▶ TASK ITEM:
All lines holding the string "only" should be copied from the data below.

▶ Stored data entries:
import Summits.CriticalPhenomena.CardyFormulaZ2.Theses.CardyTensorRG

/-!
# Birth skeleton (BC3) for crux `PolyominoToJordan` (stmt-CriticalPhenomena-14338)

Route `CardyTensorRG` of `CardyFormulaZ2`, crux r9 (the route's easiest, "known technology"):

  `PolyominoToJordan := ∀ F continuous on (0,1), (every POLYOMINO conformal rectangle — interior of
  a finite union of closed δ₀-squares, marks at δ₀-lattice points — has bond-ℤ² crossing limit
  F(cross-ratio)) → every conformal rectangle has bond-ℤ² crossing limit F(cross-ratio)`.

## The line (two-sided polyomino sandwich with modulus control; `F` enters only in the assembly)

Fix `R = (Ω; a, b, c, d)` with uniformizing datum `(φ, x)`, `η = crossRatio x ∈ (0,1)`, `ε > 0`.

* `stub_lowerPolyominoSandwich` (F-free; M given the tree): a POLYOMINO conformal rectangle `P`
  (lattice marks) carrying a uniformizing datum of cross-ratio within `ε` of `η`, which is crossed
  AT MOST `ε` more often than `R` for all small meshes: `bond P δ ≤ bond R δ + ε` eventually as
  `δ → 0⁺`.  Intended proof = the LOWER half of the tree's construction-free Bollobás–Riordan
  sandwich, verbatim the `hlow` block of `LatticePolygonApproximation.cardyFormulaZ2_of_cardyLatticePolygon`
  (`Theorems/CardyPolygonWordsAssembly.lean`, PROVED for F = cardyFunction): lower comparison quad
  `Q` (`stub_comparisonGeometry`, proved), lattice-polygon approximant `exists_latticePolygon_close`
  (proved; its output `⟨d, hd, hPcell, hPpt⟩` IS the polyomino predicate of this crux), re-marking
  with room `r/2`, deterministic inclusion `discreteCrossing_subset_of_lower` (slack 0), and the
  modulus clause from `stub_cardyContinuity`'s F-free core = Radó
  (`ConformalRectangle.tendsto_crossRatio_of_tendsto_mark`, or the ε-form
  `CollarTouchSandwich.stub_modulusContinuity` with shift `c = 0`, both PROVED).
* `stub_upperPolyominoSandwich` (F-free; M–L, the NEW part): the same from ABOVE, `bond R δ ≤
  bond P δ + ε` eventually, `P` polyomino with cross-ratio within `ε` of `η`.  The tree's two
  landed Jordan-extension proofs (PolygonReduction 4784, RectilinearSuffices 5663) do NOT contain
  this: they obtain the upper bound from the LOWER one for the cyclically re-marked quad `R₂` plus
  the symmetry `cardyFunction (1 - η) = 1 - cardyFunction η` (`stub_cyclicFlip`), which a general
  continuous `F` does not offer (this is exactly the crux's "why it might fail": no boundary-value /
  symmetry shortcut).  Intended flip-free proof: square model `Φ` of `R` respecting the corners
  (`exists_isSquareModel_pt`, `hasCrossingLimit_iff_map_unitSquareQuad` — same carrier, arcs and
  marked points, hence the same crossing EVENTS and the same cross-ratio), the wider–shorter
  perturbation `D⁺ = perturbQuad Φ (-1-t) (1+t) (-1+τ) (1-τ)` in MIXED POSITION above the quad
  (`exists_upper_sandwich`, `exists_forall_discreteCrossing_subset_of_mixed`: DETERMINISTIC
  inclusion of G02 crossing events for all small meshes, no corner arm events; all PROVED in
  `Theorems/CardyBoundaryCoulombGasRectilinearSuffices{SquareModel,UpperSandwich,Mixed}.lean`), a
  lattice-polygon approximant of `D⁺` (`exists_latticePolygon_close`) with its marks matched to
  `quarterMarks` (re-marking with room as in the PolygonWords assembly, or `exists_reparam`), and
  the modulus clause by Radó as `t, τ → 0` (loops `Φ ∘ ∂[rectangle]` converge uniformly by uniform
  continuity of `Φ`; cross-ratio is presentation-independent, `crossRatio_eq_of_isUniformizing_holds`).
  Alternative proof (Bollobás–Riordan collars + four corner one-arm events,
  `annulusOpenCrossing_half_le_holds`) gives the inequality with slack `ε` instead of an inclusion —
  the statement is typed to admit either.
* `PolyominoToJordan_of` (kernel-checked, no `sorry`): continuity of `F` at `η ∈ (0,1)`
  (`crossRatio_mem_Ioo_of_isUniformizing`) turns the modulus clauses into `|F(η_P) - F(η)| < e/3`,
  the hypothesis on the polyomino `P` gives `bond P δ → F(η_P)`, and the two one-sided comparisons
  squeeze `bond R δ` into `(F(η) - e, F(η) + e)` eventually; `Metric.tendsto_nhds`.

Hardest stub: `stub_upperPolyominoSandwich` (mark matching + presentation transfer are unwritten;
everything else is a landed lemma).  Neither stub mentions `F`, `HasCrossingLimit` or Cardy's
function, so neither is the crux or the summit in costume (BC3 probes below).

## Disproof used / negatives
No `Cruxes/PolyominoToJordan/Disproof.lean` exists (no cdisprove seat has run on this crux; `ledger
crux ls` shows no workfiles before this one), so there is no `_false_without_` obstruction to honour
and no landed `Negative/` lemma to import.  `ledger negatives --problem CriticalPhenomena` (11
entries, 2026-08-17): none is an instance of a stub; the only crossing-probability entry,
`NegDegenerateArcs` stmt-0748 (`¬ ∃ R, ∃ᶠ δ, bondDomainCrossingProb R δ = 0`, refuted), supports
non-degeneracy and is consistent with both sandwiches.  Refuter evidence on the item (rattack-14338,
Evidence.lean/ATTACK.md; grounder g39-20) sketches the same two-sided approximation line.

## Check and BC3 probes (planner folder `bc/`; raw outputs in the planner's NOTES.md)
`lean check --json bc/PolyominoToJordan_birth.lean`: rc 0, errors [], sorries 2 = the two
`stub_*` (warnings `declaration uses sorry` at the two stubs only); `#print axioms
PolyominoToJordan_of` = [propext, Classical.choice, Quot.sound] (no sorryAx); audit target of
`PolyominoToJordan_of` = `Summit.CriticalPhenomena.CardyFormulaZ2.Theses.CardyTensorRG.PolyominoToJordan`.
Probes `bc/PolyominoToJordan_probe.lean` (stub statements pasted literally; `set_option
maxHeartbeats 400000 in example : S → T := by first | exact? | simpa | simpa [PolyominoToJordan,
Literature.Probability.Percolation.CardyFormulaZ2] | aesop`): for `S ∈ {stub_lower…, stub_upper…}`
and `T ∈ {PolyominoToJordan, CardyFormulaZ2}` all FOUR FAIL — rc 1, four `unsolved goals ⊢ T`
errors (lines 34, 62, 90, 118), `aesop: failed to prove the goal after exhaustive search` ×4,
wall 127 s.  No stub is cheaply the crux or the summit.
-/

noncomputable section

▶ RESULT OF THE TASK:
## The line (two-sided polyomino sandwich with modulus control; `F` enters only in the assembly)
entries, 2026-08-17): none is an instance of a stub; the only crossing-probability entry,
`stub_*` (warnings `declaration uses sorry` at the two stubs only); `#print axioms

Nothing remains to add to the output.